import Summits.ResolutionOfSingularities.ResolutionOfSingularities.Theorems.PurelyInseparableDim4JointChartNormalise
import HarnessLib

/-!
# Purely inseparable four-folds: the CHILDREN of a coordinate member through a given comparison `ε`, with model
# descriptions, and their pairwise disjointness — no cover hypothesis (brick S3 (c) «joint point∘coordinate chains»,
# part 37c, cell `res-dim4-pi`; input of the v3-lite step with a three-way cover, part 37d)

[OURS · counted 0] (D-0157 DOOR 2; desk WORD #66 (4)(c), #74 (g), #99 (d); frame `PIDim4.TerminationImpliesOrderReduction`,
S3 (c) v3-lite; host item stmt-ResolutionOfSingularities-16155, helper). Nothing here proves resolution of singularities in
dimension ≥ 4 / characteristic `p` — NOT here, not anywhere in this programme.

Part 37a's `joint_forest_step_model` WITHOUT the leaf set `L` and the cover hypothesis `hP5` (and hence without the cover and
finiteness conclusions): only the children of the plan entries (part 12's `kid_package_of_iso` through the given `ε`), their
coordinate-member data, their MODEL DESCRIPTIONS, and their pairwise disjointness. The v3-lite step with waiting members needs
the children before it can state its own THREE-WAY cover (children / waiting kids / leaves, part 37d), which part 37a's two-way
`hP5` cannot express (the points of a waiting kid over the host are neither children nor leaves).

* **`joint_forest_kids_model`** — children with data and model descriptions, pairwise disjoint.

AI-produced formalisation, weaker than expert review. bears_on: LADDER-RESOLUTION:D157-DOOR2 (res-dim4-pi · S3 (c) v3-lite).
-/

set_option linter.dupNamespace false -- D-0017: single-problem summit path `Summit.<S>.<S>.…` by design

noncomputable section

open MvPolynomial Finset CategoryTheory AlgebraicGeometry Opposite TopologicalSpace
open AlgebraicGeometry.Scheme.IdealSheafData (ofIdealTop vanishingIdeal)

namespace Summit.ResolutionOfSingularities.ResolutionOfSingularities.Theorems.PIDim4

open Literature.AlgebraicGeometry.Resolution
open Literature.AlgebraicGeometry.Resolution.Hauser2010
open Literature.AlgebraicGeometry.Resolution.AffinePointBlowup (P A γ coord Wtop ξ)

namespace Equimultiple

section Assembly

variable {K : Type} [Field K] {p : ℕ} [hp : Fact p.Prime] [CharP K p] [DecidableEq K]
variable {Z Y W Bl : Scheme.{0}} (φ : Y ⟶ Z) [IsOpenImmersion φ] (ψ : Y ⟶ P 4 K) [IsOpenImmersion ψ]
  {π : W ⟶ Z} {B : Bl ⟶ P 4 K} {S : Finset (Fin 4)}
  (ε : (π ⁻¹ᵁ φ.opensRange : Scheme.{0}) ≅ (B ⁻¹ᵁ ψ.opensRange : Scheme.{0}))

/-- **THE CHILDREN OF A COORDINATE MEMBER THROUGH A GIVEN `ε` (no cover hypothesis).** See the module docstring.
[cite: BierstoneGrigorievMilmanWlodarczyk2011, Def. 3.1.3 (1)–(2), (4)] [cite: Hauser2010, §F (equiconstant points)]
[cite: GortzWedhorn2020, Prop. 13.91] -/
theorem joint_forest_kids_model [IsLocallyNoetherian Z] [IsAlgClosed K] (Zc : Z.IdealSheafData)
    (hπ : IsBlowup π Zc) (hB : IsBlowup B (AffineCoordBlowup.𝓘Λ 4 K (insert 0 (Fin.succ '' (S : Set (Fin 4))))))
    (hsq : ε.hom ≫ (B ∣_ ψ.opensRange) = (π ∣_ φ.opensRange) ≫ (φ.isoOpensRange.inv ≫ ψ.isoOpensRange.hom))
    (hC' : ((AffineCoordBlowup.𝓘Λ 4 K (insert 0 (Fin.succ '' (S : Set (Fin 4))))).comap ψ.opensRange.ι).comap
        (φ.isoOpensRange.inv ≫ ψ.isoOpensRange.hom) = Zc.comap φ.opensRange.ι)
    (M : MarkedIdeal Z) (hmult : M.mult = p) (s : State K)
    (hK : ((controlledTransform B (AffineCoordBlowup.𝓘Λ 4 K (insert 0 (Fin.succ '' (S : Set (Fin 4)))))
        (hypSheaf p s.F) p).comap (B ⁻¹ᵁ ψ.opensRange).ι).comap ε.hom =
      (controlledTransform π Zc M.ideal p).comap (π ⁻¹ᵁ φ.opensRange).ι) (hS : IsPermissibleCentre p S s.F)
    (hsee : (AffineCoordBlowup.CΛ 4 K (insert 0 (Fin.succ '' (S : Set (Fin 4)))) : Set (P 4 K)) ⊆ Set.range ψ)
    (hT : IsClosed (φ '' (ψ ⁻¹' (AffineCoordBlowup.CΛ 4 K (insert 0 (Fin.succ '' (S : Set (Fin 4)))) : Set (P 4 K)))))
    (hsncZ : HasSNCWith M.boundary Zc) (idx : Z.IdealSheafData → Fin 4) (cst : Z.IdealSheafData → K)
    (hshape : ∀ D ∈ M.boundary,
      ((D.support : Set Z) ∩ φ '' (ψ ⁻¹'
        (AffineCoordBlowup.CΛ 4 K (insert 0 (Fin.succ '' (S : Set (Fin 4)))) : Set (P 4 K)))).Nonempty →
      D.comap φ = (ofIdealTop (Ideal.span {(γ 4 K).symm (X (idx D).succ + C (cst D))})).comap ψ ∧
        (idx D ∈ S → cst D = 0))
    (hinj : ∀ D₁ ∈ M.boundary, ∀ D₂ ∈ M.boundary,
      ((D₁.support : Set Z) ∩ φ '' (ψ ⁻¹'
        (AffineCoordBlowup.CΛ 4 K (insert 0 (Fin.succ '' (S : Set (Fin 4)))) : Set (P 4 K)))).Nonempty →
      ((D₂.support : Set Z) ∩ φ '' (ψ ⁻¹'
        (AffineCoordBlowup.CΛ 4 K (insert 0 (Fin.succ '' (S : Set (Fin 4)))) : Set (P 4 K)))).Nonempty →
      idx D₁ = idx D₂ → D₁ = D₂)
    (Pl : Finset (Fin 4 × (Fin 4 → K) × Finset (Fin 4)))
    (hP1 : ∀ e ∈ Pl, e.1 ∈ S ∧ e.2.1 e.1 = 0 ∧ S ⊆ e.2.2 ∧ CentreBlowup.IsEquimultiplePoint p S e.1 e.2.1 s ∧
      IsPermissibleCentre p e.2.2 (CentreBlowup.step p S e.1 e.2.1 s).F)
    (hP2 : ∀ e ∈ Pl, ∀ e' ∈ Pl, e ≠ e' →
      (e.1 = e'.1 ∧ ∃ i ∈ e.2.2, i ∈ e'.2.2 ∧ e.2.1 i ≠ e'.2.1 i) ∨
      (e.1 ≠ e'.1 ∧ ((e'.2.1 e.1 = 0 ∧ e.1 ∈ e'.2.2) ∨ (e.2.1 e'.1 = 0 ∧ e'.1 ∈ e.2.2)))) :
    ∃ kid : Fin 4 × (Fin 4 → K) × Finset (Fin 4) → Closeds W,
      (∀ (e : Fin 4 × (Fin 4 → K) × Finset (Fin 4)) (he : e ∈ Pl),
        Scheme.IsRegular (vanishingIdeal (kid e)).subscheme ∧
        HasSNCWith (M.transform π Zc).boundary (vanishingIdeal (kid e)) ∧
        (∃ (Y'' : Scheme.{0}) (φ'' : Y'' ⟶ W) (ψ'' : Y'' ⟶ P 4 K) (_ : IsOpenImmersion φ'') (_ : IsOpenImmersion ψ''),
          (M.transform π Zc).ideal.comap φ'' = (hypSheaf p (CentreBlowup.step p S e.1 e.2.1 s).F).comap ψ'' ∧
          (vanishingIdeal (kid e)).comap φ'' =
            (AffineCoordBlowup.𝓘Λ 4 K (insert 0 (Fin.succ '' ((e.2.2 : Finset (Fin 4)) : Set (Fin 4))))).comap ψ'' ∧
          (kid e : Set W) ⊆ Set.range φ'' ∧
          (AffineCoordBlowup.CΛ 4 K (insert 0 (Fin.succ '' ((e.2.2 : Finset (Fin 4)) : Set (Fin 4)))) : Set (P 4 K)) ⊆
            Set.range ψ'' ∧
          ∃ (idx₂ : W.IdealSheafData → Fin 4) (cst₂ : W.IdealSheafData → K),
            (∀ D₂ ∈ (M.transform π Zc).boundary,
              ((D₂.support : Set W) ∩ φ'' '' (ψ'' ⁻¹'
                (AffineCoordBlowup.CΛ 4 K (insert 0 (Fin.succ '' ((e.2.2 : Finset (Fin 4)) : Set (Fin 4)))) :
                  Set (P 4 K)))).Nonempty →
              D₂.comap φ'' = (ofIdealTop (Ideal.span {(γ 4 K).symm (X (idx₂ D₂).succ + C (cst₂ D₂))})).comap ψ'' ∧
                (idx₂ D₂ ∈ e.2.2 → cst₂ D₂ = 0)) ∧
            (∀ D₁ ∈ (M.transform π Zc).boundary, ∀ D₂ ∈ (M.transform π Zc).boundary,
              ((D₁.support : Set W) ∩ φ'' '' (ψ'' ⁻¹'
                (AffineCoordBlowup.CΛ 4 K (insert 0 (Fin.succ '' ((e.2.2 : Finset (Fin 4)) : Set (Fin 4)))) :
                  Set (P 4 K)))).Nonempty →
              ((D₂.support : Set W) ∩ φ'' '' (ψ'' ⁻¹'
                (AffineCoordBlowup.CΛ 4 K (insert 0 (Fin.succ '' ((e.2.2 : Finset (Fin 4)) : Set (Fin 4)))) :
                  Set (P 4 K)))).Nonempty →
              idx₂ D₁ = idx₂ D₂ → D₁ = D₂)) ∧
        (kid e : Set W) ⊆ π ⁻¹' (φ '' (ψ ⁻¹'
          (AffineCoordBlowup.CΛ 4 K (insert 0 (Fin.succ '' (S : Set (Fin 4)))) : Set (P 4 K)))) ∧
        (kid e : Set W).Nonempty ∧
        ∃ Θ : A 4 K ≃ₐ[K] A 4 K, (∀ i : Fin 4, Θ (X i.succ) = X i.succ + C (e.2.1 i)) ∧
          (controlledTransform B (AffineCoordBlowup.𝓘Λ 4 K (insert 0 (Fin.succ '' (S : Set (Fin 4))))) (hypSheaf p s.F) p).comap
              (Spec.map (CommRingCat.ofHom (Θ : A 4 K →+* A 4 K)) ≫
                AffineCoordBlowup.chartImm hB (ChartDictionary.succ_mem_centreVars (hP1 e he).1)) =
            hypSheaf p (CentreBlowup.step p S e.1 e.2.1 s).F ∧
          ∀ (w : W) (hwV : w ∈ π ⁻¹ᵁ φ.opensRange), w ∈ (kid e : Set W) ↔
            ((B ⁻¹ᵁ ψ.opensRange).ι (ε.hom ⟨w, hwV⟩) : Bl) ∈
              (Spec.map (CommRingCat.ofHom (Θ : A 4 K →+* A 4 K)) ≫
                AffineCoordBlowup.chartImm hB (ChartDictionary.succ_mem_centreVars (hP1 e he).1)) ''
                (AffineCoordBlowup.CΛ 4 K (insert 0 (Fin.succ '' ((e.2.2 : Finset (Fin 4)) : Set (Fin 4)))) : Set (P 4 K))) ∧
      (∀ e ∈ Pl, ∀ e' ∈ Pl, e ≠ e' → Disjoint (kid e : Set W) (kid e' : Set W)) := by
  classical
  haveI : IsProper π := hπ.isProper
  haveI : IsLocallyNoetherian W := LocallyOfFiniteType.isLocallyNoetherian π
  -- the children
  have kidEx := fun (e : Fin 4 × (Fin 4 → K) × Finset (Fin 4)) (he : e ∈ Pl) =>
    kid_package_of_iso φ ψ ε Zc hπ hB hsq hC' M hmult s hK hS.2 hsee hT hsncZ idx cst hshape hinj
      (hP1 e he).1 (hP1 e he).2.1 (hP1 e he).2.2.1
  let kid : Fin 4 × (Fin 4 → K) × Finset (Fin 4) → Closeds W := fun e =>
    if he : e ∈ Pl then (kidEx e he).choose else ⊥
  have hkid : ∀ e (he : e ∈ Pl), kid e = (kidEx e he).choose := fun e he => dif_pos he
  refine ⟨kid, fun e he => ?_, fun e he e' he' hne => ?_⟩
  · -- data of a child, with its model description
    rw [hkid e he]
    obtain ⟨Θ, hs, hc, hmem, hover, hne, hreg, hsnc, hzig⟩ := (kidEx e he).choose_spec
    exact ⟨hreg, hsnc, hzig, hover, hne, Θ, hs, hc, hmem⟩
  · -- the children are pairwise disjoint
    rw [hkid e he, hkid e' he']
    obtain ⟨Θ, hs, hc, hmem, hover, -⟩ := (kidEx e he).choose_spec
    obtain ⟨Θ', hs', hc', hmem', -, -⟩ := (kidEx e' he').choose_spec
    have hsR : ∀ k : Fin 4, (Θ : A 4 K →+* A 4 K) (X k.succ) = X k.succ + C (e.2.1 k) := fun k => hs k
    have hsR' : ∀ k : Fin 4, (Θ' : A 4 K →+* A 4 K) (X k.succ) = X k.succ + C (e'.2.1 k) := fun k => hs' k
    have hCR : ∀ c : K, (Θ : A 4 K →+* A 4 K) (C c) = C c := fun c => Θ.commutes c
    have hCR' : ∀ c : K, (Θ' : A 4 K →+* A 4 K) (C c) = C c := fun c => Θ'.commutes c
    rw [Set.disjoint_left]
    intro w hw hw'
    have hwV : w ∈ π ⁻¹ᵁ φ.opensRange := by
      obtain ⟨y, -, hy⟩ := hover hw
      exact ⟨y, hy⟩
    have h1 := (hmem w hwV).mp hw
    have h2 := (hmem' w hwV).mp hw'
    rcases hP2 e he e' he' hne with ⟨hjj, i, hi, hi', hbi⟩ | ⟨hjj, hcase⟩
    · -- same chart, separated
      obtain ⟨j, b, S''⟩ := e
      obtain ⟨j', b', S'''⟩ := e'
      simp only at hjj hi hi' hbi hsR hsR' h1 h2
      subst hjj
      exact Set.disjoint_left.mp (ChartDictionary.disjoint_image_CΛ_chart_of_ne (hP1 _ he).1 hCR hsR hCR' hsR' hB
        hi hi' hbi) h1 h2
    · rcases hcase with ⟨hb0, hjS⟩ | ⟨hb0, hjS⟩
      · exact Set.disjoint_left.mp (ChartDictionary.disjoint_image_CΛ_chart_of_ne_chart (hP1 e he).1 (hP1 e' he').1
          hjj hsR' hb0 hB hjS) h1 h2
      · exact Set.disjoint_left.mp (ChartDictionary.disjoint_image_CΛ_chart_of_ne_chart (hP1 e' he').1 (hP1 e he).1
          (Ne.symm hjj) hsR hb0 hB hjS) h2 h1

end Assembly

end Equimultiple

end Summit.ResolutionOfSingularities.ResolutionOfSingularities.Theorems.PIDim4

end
--
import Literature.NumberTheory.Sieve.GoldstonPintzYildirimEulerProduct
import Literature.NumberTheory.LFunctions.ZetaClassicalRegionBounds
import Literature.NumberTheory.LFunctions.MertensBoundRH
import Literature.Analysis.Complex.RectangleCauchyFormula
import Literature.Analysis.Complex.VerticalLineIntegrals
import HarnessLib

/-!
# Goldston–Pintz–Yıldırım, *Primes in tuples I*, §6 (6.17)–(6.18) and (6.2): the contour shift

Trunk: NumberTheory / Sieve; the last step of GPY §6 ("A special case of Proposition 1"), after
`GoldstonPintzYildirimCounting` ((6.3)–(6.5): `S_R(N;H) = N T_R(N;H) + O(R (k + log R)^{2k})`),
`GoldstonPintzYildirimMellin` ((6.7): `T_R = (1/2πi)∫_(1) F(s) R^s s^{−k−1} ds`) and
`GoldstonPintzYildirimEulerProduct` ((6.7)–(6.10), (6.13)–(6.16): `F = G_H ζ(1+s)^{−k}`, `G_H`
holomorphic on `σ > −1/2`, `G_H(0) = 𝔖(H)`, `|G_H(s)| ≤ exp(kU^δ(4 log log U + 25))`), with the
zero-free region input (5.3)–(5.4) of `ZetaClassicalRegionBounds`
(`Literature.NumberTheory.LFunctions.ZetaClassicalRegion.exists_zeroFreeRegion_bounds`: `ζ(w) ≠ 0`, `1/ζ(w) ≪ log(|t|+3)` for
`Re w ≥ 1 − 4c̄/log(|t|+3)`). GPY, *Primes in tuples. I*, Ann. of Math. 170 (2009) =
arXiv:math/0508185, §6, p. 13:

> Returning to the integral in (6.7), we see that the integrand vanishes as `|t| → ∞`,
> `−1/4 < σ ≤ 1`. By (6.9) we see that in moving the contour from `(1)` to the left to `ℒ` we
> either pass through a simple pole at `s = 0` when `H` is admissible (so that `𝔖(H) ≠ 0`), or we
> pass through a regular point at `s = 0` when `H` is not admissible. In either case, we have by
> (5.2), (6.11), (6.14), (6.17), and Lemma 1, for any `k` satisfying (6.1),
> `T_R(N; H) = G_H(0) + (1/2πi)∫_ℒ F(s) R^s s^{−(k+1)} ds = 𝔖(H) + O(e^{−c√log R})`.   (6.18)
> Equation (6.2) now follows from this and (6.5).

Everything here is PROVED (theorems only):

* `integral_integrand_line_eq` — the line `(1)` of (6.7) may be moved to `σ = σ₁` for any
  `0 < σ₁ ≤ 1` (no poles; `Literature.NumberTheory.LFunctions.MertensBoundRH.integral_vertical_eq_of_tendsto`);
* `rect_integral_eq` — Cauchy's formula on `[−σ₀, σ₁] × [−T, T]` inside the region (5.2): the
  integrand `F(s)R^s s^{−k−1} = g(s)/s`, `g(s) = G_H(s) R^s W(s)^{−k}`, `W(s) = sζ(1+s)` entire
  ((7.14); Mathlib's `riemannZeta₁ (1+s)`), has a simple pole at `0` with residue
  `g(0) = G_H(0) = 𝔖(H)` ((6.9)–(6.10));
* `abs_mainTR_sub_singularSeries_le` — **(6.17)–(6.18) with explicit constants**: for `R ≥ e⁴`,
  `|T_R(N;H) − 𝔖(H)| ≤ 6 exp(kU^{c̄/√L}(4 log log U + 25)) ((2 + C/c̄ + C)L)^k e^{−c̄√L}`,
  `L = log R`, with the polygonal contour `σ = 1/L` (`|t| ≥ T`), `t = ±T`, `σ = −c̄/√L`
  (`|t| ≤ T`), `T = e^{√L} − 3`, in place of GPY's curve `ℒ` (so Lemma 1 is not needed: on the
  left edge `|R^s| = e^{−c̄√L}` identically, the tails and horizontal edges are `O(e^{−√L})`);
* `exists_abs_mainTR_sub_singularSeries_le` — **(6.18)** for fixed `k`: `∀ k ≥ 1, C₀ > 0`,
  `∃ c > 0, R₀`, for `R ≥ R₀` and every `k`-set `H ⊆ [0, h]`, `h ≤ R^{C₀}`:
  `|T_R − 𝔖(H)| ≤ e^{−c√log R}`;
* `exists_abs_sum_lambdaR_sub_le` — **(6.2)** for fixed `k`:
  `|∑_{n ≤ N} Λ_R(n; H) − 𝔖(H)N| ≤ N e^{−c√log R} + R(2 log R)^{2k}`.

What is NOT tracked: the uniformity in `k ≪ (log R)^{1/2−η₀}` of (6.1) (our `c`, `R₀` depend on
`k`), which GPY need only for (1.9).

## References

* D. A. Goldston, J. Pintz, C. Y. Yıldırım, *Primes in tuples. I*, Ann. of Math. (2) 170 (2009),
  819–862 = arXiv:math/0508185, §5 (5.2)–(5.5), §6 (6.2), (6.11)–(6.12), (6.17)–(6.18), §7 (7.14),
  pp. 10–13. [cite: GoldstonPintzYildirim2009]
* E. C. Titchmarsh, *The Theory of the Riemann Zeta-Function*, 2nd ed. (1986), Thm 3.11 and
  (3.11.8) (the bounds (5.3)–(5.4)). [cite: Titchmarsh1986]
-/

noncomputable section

→ **Brief**
Select all lines in the listing above where the word "vanishingIdeal" appears, and show them.

→ **Expected answer**
open AlgebraicGeometry.Scheme.IdealSheafData (ofIdealTop vanishingIdeal)
        Scheme.IsRegular (vanishingIdeal (kid e)).subscheme ∧
        HasSNCWith (M.transform π Zc).boundary (vanishingIdeal (kid e)) ∧
          (vanishingIdeal (kid e)).comap φ'' =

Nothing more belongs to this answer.